No managers could of had this team in the playoffs last year.

Posted
But good players can have huge variances in performance. Buchholz had a 4.56 ERA in 2012. He has a 1.71 ERA in 2013. Same player, hugely different results. How much can be attributed to a change in management? Nobody knows. A lot of this stuff is completely intangible.
The team had starting SS off the scrap heap and they had 2 rookies in the sarting rotation which equals a recipe for disaster. Add in Bobby V's nonsense and there was a disaster.
Posted
I'm reading the Francona book right now and I really underestimated the work the a manager does. They have to act as a leader, but be a source of comfort when need be. A manager can't be too friendly with his players.
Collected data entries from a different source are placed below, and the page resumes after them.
/-- **Palinstrophy of a difference, exactly**: `Pal(u − w) = Pal(u) − 2∫Σᵢ⟪D(curl u)eᵢ, D(curl w)eᵢ⟫ + Pal(w)` for `C^∞`
fields with `D² ∈ L²`, and the cross term is integrable. [folklore] -/
theorem palinstrophy_sub_expand {u w : EuclideanSpace ℝ (Fin 3) → EuclideanSpace ℝ (Fin 3)}
    (hu : ContDiff ℝ (⊤ : ℕ∞) u) (hu2 : ∫⁻ x, ‖iteratedFDeriv ℝ 2 u x‖ₑ ^ 2 < ⊤)
    (hw : ContDiff ℝ (⊤ : ℕ∞) w) (hw2 : ∫⁻ x, ‖iteratedFDeriv ℝ 2 w x‖ₑ ^ 2 < ⊤) :
    Integrable (fun x => ∑ i, ⟪fderiv ℝ (curl u) x (EuclideanSpace.basisFun (Fin 3) ℝ i),
      fderiv ℝ (curl w) x (EuclideanSpace.basisFun (Fin 3) ℝ i)⟫_ℝ) ∧
    (∫ x, frobeniusNormSq (fderiv ℝ (curl (u - w)) x)) = (∫ x, frobeniusNormSq (fderiv ℝ (curl u) x)) -
      2 * (∫ x, ∑ i, ⟪fderiv ℝ (curl u) x (EuclideanSpace.basisFun (Fin 3) ℝ i),
        fderiv ℝ (curl w) x (EuclideanSpace.basisFun (Fin 3) ℝ i)⟫_ℝ) + ∫ x, frobeniusNormSq (fderiv ℝ (curl w) x) := by
  have hu3 : ContDiff ℝ 3 u := hu.of_le (by norm_cast)
  have hw3 : ContDiff ℝ 3 w := hw.of_le (by norm_cast)
  have hcu : ContDiff ℝ 1 (curl u) := contDiff_curl (n := 1) (hu.of_le (by exact_mod_cast le_top))
  have hcw : ContDiff ℝ 1 (curl w) := contDiff_curl (n := 1) (hw.of_le (by exact_mod_cast le_top))
  have Iu := (integrable_frobeniusNormSq_fderiv_curl hu3 hu2).1
  have Iw := (integrable_frobeniusNormSq_fderiv_curl hw3 hw2).1
  -- the cross term: continuous and dominated by `(|D curl u|² + |D curl w|²)/2`
  have hcont : Continuous (fun x => ∑ i, ⟪fderiv ℝ (curl u) x (EuclideanSpace.basisFun (Fin 3) ℝ i),
      fderiv ℝ (curl w) x (EuclideanSpace.basisFun (Fin 3) ℝ i)⟫_ℝ) := by
    refine continuous_finsetSum _ fun i _ => ?_
    exact ((hcu.continuous_fderiv one_ne_zero).clm_apply continuous_const).inner
      ((hcw.continuous_fderiv one_ne_zero).clm_apply continuous_const)
  have Iuw : Integrable (fun x => ∑ i, ⟪fderiv ℝ (curl u) x (EuclideanSpace.basisFun (Fin 3) ℝ i),
      fderiv ℝ (curl w) x (EuclideanSpace.basisFun (Fin 3) ℝ i)⟫_ℝ) := by
    refine ((Iu.add Iw).div_const 2).mono' hcont.aestronglyMeasurable (Eventually.of_forall fun x => ?_)
    rw [Real.norm_eq_abs]
    exact abs_frobenius_cross_le _ _
  refine ⟨Iuw, ?_⟩
  have hsub : curl (u - w) = fun x => curl u x - curl w x :=
    curl_sub_eq (hu.differentiable (by simp)) (hw.differentiable (by simp))
  have hfd : ∀ x, fderiv ℝ (curl (u - w)) x = fderiv ℝ (curl u) x - fderiv ℝ (curl w) x := fun x => by
    rw [hsub]
    exact fderiv_fun_sub ((hcu.differentiable one_ne_zero) x) ((hcw.differentiable one_ne_zero) x)
  have hpt : ∀ x, frobeniusNormSq (fderiv ℝ (curl (u - w)) x) = (frobeniusNormSq (fderiv ℝ (curl u) x) -
      2 * ∑ i, ⟪fderiv ℝ (curl u) x (EuclideanSpace.basisFun (Fin 3) ℝ i),
        fderiv ℝ (curl w) x (EuclideanSpace.basisFun (Fin 3) ℝ i)⟫_ℝ) + frobeniusNormSq (fderiv ℝ (curl w) x) := fun x => by
    rw [hfd x]
    exact frobeniusNormSq_sub_expand _ _
  simp_rw [hpt]
  rw [integral_add (f := fun x => frobeniusNormSq (fderiv ℝ (curl u) x) -
      2 * ∑ i, ⟪fderiv ℝ (curl u) x (EuclideanSpace.basisFun (Fin 3) ℝ i), fderiv ℝ (curl w) x (EuclideanSpace.basisFun (Fin 3) ℝ i)⟫_ℝ)
      (g := fun x => frobeniusNormSq (fderiv ℝ (curl w) x)) (Iu.sub (Iuw.const_mul 2)) Iw,
    integral_sub (f := fun x => frobeniusNormSq (fderiv ℝ (curl u) x))
      (g := fun x => 2 * ∑ i, ⟪fderiv ℝ (curl u) x (EuclideanSpace.basisFun (Fin 3) ℝ i),
        fderiv ℝ (curl w) x (EuclideanSpace.basisFun (Fin 3) ℝ i)⟫_ℝ) Iu (Iuw.const_mul 2),
    integral_const_mul]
Only rare occasions, like the 2004 Sox as I found out in the book, can be successful. I really want to be a manager now, and luckily there's still time. Expect to see me play in the bigs though first.
Posted
I think that Rex Ryan and Mark Sanchez are a good example of what happens when players and coaches get too friendly.

 

:thumbsup::thumbsup:

Posted

As a longtime Red Sox fan, I remember a bad manager...or more. Don Zimmer was the worst. It was the considerable talent on the 1978 team that built a 14-game lead, but it was Zimmer who sabotaged that team's chances of winning. Despite the obvious need to make a change, he stubbornly kept Butch Hobson and his bad elbow at third base to make more than 40 errors. Because of personality differences with Bill Lee, he started Bobby Sprowl in the final game of the Boston Massacre. He burned out relief ace Bill Campbell and refused to rest his regulars until it was too late. Zimmer was stubborn, petty, and short-sighted. He was a bad manager.

 

And I don't consider it second guessing to blame John McNamara for not using Dave Stapleton as a defensive replacement for Bill Buchner in game six of the 1986 World Series.